import Literature.AnabelianGeometry.SemiGraphs.ArithLevelDataCpt
import Literature.AnabelianGeometry.SemiGraphs.ArithVertGpStabilizer
import Literature.AnabelianGeometry.SemiGraphs.ArithEdgeStabilizerOfEdgeData
import Literature.AnabelianGeometry.SemiGraphs.ArithEdgeStabilizerInputs
import Literature.AnabelianGeometry.SemiGraphs.ArithLevelDataCptOfChart
import Literature.AnabelianGeometry.SemiGraphs.ArithEdgeStabilizerOfEdgeDataCpt
import HarnessLib

/-!
# [SemiAnbd] Thm 5.4 packaging v2′: the compact-form arithmetic level data of the chart-produced
# decomposition data, with the estrangement input for COMPACT subgroups (`ArithLevelDataCpt.ofChartEdgeDataC`;
# twin of `ArithLevelDataCptOfChart.lean`, finding F-d029g3-1)

Mochizuki, *Semi-graphs of anabelioids*, Publ. RIMS **42** (2006), §5 pp. 62–66, Thm 5.4 (i) p. 66
("entirely parallel to … Theorem 3.7 (iii)" p. 41) [cite: MochizukiSemiAnbd2006, Thm 5.4 (i), p. 66].

PACKAGING CONSTRUCTOR (seat abc-iut-w4-d029, T54-B capstone holder; twin of abc-iut-w4-d053's
`ArithLevelDataCpt.ofChartEdgeData`, p421452, untouched): identical binders and field wiring EXCEPT that the
estrangement consequence `hnobpN` ("no nontrivial subgroup of `Π^temp_𝔾` fixes a compatible finite-level
branch-pair system") is taken for COMPACT subgroups only —

  `hnobpN : ∀ C, IsCompact (C : Set c.G) → …` —

the shape that abc-iut-L3-t11's `noFixedBranchPairSystem_of_isTotallyEstranged_cpt` PRODUCES from the
compact-form identification (I4′)_cpt.  The all-subgroups form of p421452 forces joint faithfulness of the
finite-level actions (`iInf_ker_eq_bot_of_noFixedBranchPairSystem_all`, NoFixedBranchPairAllFormFaithful.lean),
which a tower over a Galois-countability witness does not supply (finding F-d029g3-1, genus of F-t6g3-1);
the (AI3) fields route through the compact twins of `ArithEdgeStabilizerOfEdgeDataCpt.lean`, whose
estrangement input is applied only at edge-like (compact) stabilisers.  A DEFINITION assembling binders;
nothing asserted; typed ≠ proved; no side taken on [IUTchIII] Cor 3.12.
-/

namespace Literature.AnabelianGeometry.SemiGraphs

open CategoryTheory

universe v u u' u''

namespace ProfiniteSemiGraph

variable {𝒢 : ProfiniteSemiGraph.{u}} {c : TemperedPiChart 𝒢} {Gtp : Type u'} [Group Gtp]
  [TopologicalSpace Gtp] {PA : Type u''} [Group PA]

/-- **The compact-form arithmetic level data of the chart-produced decomposition data, from the two-sided
geometric dictionaries, with the estrangement input for COMPACT subgroups only** (twin of
`ArithLevelDataCpt.ofChartEdgeData`, finding F-d029g3-1: the binder `hnobpN` in the producible shape of
abc-iut-L3-t11's `noFixedBranchPairSystem_of_isTotallyEstranged_cpt`; fields (AI3) through the compact twins
`edge/edgeFix_decompositionDataOfChart_of_edgeData_cpt`). Original: ([SemiAnbd] Thm 5.4 (i) p. 66 / p. 65; packaging constructor v2 of producer row
T54-B): structural tower data with arithmetic actions + (I1) `hfixN`, (I2) `hstabN`, (I3)
`hedgeN`/`hedgeFixN` + `hnobpN` ⇒ an inhabitant of
`ArithLevelDataCpt 𝒢.graph (decompositionDataOfChart R ι) aug baseAct` with (AI1)–(AI3) DERIVED
(abc-iut-w4-d059) and `noSwitchBase`, (AI4″) `stabBranchPairAug` honest binders.  Nothing asserted.
[cite: MochizukiSemiAnbd2006, Thm 5.4 (i), p. 66] -/
noncomputable def _root_.Literature.AnabelianGeometry.SemiGraphs.ArithLevelDataCpt.ofChartEdgeDataC
    (h𝒢 : 𝒢.Thm37Hypotheses) (hG : 𝒢.graph.IsGraph) (R : ProfiniteSemiGraph.ChartRepresentatives c)
    (ι : c.G →* Gtp) (hι : Function.Injective ι) (hnorm : (ι.range).Normal)
    (aug : Gtp →* PA) (baseAct : PA →* Aut 𝒢.graph)
    -- structural tree data with ARITHMETIC actions (abc-iut-L3-d4's (O1)–(O3) outputs)
    {J : Type v} [Preorder J] [IsDirectedOrder J] [Nonempty J]
    (tree : J → SemiGraph.{u}) (isTree : ∀ j, (tree j).IsTree) (isGraph : ∀ j, (tree j).IsGraph)
    (vertex : ∀ j, (tree j).Vertex)
    (proj : ∀ j, tree j ⟶ 𝒢.graph) (act : ∀ j, Gtp →* Aut (tree j))
    (isOpen_ker : ∀ j, IsOpen ((act j).ker : Set Gtp))
    (act_proj : ∀ (j : J) (g : Gtp), (act j g).hom ≫ proj j = proj j ≫ (baseAct (aug g)).hom)
    (noSwitchBase : NoBranchSwitching 𝒢.graph.edgeOf
      (fun (a : PA) (b : 𝒢.graph.Branch) => (baseAct a).hom.branchMap b))
    (trans : ∀ ⦃i j : J⦄, i ≤ j → (tree j ⟶ tree i))
    (trans_id : ∀ j, trans (le_refl j) = 𝟙 (tree j))
    (trans_comp : ∀ ⦃i j k : J⦄ (hij : i ≤ j) (hjk : j ≤ k), trans hjk ≫ trans hij = trans (hij.trans hjk))
    (trans_over : ∀ ⦃i j : J⦄ (h : i ≤ j), trans h ≫ proj i = proj j)
    (trans_act : ∀ ⦃i j : J⦄ (h : i ≤ j) (g : Gtp), (act j g).hom ≫ trans h = trans h ≫ (act i g).hom)
    -- the TWO-SIDED GEOMETRIC dictionaries for the restricted action `n ↦ act j (ι n)` ((I1)–(I3) of
    -- the chart's level data) and the estrangement consequence `hnobpN`
    (hfixN : ∀ (v : 𝒢.graph.Vertex) (H : Subgroup c.G), H ∈ verticialSubgroups c v →
      ∃ x : ∀ j, (tree j).Vertex, (∀ ⦃i j : J⦄ (h : i ≤ j), (trans h).vertexMap (x j) = x i) ∧
        ∀ n : c.G, n ∈ H ↔ ∀ j, (act j (ι n)).hom.vertexMap (x j) = x j)
    (hstabN : ∀ x : ∀ j, (tree j).Vertex, (∀ ⦃i j : J⦄ (h : i ≤ j), (trans h).vertexMap (x j) = x i) →
      ∃ (v : 𝒢.graph.Vertex) (H : Subgroup c.G), H ∈ verticialSubgroups c v ∧
        ∀ n : c.G, n ∈ H ↔ ∀ j, (act j (ι n)).hom.vertexMap (x j) = x j)
    (hedgeN : ∀ (j₁ : J) (ε : ∀ j : {j : J // j₁ ≤ j}, (tree j.1).Edge),
      (∀ ⦃i j : {j : J // j₁ ≤ j}⦄ (h : i.1 ≤ j.1), (trans h).edgeMap (ε j) = ε i) →
      ∃ (e : 𝒢.graph.Edge) (L : Subgroup c.G), L ∈ edgeLikeSubgroups c e ∧
        ∀ n : c.G, n ∈ L ↔ ∀ j, (act j.1 (ι n)).hom.edgeMap (ε j) = ε j ∧
          ∀ b : (tree j.1).Branch, (tree j.1).edgeOf b = ε j → (act j.1 (ι n)).hom.branchMap b = b)
    (hedgeFixN : ∀ (e : 𝒢.graph.Edge) (K : Subgroup c.G), K ∈ edgeLikeSubgroups c e →
      ∃ (j₁ : J) (ε : ∀ j : {j : J // j₁ ≤ j}, (tree j.1).Edge)
        (c₁ c₂ : ∀ j : {j : J // j₁ ≤ j}, (tree j.1).Branch) (x₁ x₂ : ∀ j, (tree j).Vertex),
        (∀ ⦃i j : J⦄ (h : i ≤ j), (trans h).vertexMap (x₁ j) = x₁ i) ∧
        (∀ ⦃i j : J⦄ (h : i ≤ j), (trans h).vertexMap (x₂ j) = x₂ i) ∧
        (∀ j, x₁ j.1 ≠ x₂ j.1 ∧ (tree j.1).edgeOf (c₁ j) = ε j ∧ (tree j.1).edgeOf (c₂ j) = ε j ∧
          (tree j.1).abuts (c₁ j) = some (x₁ j.1) ∧ (tree j.1).abuts (c₂ j) = some (x₂ j.1)) ∧
        ∀ n : c.G, n ∈ K ↔ ∀ j, (act j.1 (ι n)).hom.edgeMap (ε j) = ε j ∧
          ∀ b : (tree j.1).Branch, (tree j.1).edgeOf b = ε j → (act j.1 (ι n)).hom.branchMap b = b)
    -- finite levels (abc-iut-L3-d4's arithLevelAct etc.)
    (level : J → SemiGraph.{u}) [finiteVertex : ∀ j, Finite (level j).Vertex]
    [finiteBranch : ∀ j, Finite (level j).Branch]
    (quot : ∀ j, tree j ⟶ level j) (quot_isImmersion : ∀ j, SemiGraph.IsImmersion (quot j))
    (levelAct : ∀ j, Gtp →* Aut (level j))
    (act_quot : ∀ (j : J) (g : Gtp), (act j g).hom ≫ quot j = quot j ≫ (levelAct j g).hom)
    (levelTrans : ∀ ⦃i j : J⦄, i ≤ j → (level j ⟶ level i))
    (levelTrans_id : ∀ j, levelTrans (le_refl j) = 𝟙 (level j))
    (levelTrans_comp : ∀ ⦃i j k : J⦄ (hij : i ≤ j) (hjk : j ≤ k),
      levelTrans hjk ≫ levelTrans hij = levelTrans (hij.trans hjk))
    (levelTrans_act : ∀ ⦃i j : J⦄ (h : i ≤ j) (g : Gtp),
      (levelAct j g).hom ≫ levelTrans h = levelTrans h ≫ (levelAct i g).hom)
    (trans_quot : ∀ ⦃i j : J⦄ (h : i ≤ j), trans h ≫ quot i = quot j ≫ levelTrans h)
    (hnobpN : ∀ (C : Subgroup c.G), IsCompact (C : Set c.G) →
      ∀ (j₀ : J) (w : ∀ i : {i : J // j₀ ≤ i}, (level i.1).Vertex)
      (β β' : ∀ i : {i : J // j₀ ≤ i}, (level i.1).Branch),
      (∀ i, β i ≠ β' i ∧ (level i.1).abuts (β i) = some (w i) ∧ (level i.1).abuts (β' i) = some (w i)) →
      (∀ ⦃i i' : {i : J // j₀ ≤ i}⦄ (h : i.1 ≤ i'.1), (levelTrans h).vertexMap (w i') = w i ∧
        (levelTrans h).branchMap (β i') = β i ∧ (levelTrans h).branchMap (β' i') = β' i) →
      (∀ (i : {i : J // j₀ ≤ i}) (γ : C), (levelAct i.1 (ι γ)).hom.vertexMap (w i) = w i ∧
        (levelAct i.1 (ι γ)).hom.branchMap (β i) = β i ∧
          (levelAct i.1 (ι γ)).hom.branchMap (β' i) = β' i) → C = ⊥)
    -- (AI4″), compact/image form (binder; open producer debt — arithmetically cofinal towers only)
    (stabBranchPairAug : ∀ (C : Subgroup Gtp), IsCompact (C : Set Gtp) →
      ∀ (j₀ : J) (w : ∀ i : {i : J // j₀ ≤ i}, (level i.1).Vertex)
      (β β' : ∀ i : {i : J // j₀ ≤ i}, (level i.1).Branch),
      (∀ i, β i ≠ β' i ∧ (level i.1).abuts (β i) = some (w i) ∧ (level i.1).abuts (β' i) = some (w i)) →
      (∀ ⦃i i' : {i : J // j₀ ≤ i}⦄ (h : i.1 ≤ i'.1), (levelTrans h).vertexMap (w i') = w i ∧
        (levelTrans h).branchMap (β i') = β i ∧ (levelTrans h).branchMap (β' i') = β' i) →
      (∀ (i : {i : J // j₀ ≤ i}) (g : Gtp), g ∈ C → (levelAct i.1 g).hom.vertexMap (w i) = w i ∧
        (levelAct i.1 g).hom.branchMap (β i) = β i ∧ (levelAct i.1 g).hom.branchMap (β' i) = β' i) →
      ∃ (v : 𝒢.graph.Vertex) (b b' : 𝒢.graph.Branch) (a : PA) (h : Gtp),
        (decompositionDataOfChart R ι).abut b = some v ∧ (decompositionDataOfChart R ι).abut b' = some v ∧
        h ∈ (decompositionDataOfChart R ι).vertGp v ∧ (b' ≠ b ∨ h ∉ (decompositionDataOfChart R ι).brGp b) ∧
        C.map aug ≤ conjSubgroup a (((decompositionDataOfChart R ι).brGp b ⊓
          conjSubgroup h ((decompositionDataOfChart R ι).brGp b')).map aug)) :
    ArithLevelDataCpt 𝒢.graph (decompositionDataOfChart R ι) aug baseAct :=
  haveI := finiteVertex
  haveI := finiteBranch
  have hequiv : ∀ ⦃i j : J⦄ (h : i ≤ j) (g : Gtp) (y : (tree j).Vertex),
      (trans h).vertexMap ((act j g).hom.vertexMap y) = (act i g).hom.vertexMap ((trans h).vertexMap y) :=
    fun i j h g y => by
      have := congrArg (fun φ => SemiGraph.Hom.vertexMap φ y) (trans_act h g)
      simpa only [SemiGraph.comp_vertexMap, Function.comp_apply] using this
  have huniqN := huniqN_of_levelData ι tree act trans level quot h𝒢 isTree trans_id trans_comp trans_act
    quot_isImmersion hedgeN
  { J := J
    tree := tree
    isTree := isTree
    vertex := vertex
    proj := proj
    act := act
    isOpen_ker := isOpen_ker
    act_proj := act_proj
    noSwitchBase := noSwitchBase
    trans := trans
    trans_id := trans_id
    trans_comp := trans_comp
    trans_over := trans_over
    trans_act := trans_act
    fix := fix_decompositionDataOfChart ι tree act trans h𝒢 R hι hnorm hequiv hfixN hstabN huniqN
    stab := stab_decompositionDataOfChart ι tree act trans h𝒢 R hι hnorm hequiv hstabN huniqN
    edge := fun j₁ ε hε =>
      edge_decompositionDataOfChart_of_edgeData_cpt ι tree act trans level levelAct quot levelTrans h𝒢 R hι
        hnorm isTree trans_id trans_comp trans_act quot_isImmersion act_quot levelTrans_id levelTrans_comp
        levelTrans_act trans_quot hnobpN hfixN hstabN hedgeN hedgeFixN hG isGraph j₁ ε hε
    edgeFix := edgeFix_decompositionDataOfChart_of_edgeData_cpt ι tree act trans level levelAct quot levelTrans
      h𝒢 R hι hnorm isTree trans_id trans_comp trans_act quot_isImmersion act_quot levelTrans_id
      levelTrans_comp levelTrans_act trans_quot hnobpN hfixN hstabN hedgeN hedgeFixN hG
    level := level
    quot := quot
    quot_isImmersion := quot_isImmersion
    levelAct := levelAct
    act_quot := act_quot
    levelTrans := levelTrans
    levelTrans_id := levelTrans_id
    levelTrans_comp := levelTrans_comp
    levelTrans_act := levelTrans_act
    trans_quot := trans_quot
    stabBranchPairAug := stabBranchPairAug }

end ProfiniteSemiGraph

end Literature.AnabelianGeometry.SemiGraphs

———

_Aim of the task_
Your answer should consist only of the lines from the one with "levelTrans_act := levelTrans_act" through the last line of the entries above, retyped exactly.

_Result of this exercise_
    levelTrans_act := levelTrans_act
    trans_quot := trans_quot
    stabBranchPairAug := stabBranchPairAug }

end ProfiniteSemiGraph

end Literature.AnabelianGeometry.SemiGraphs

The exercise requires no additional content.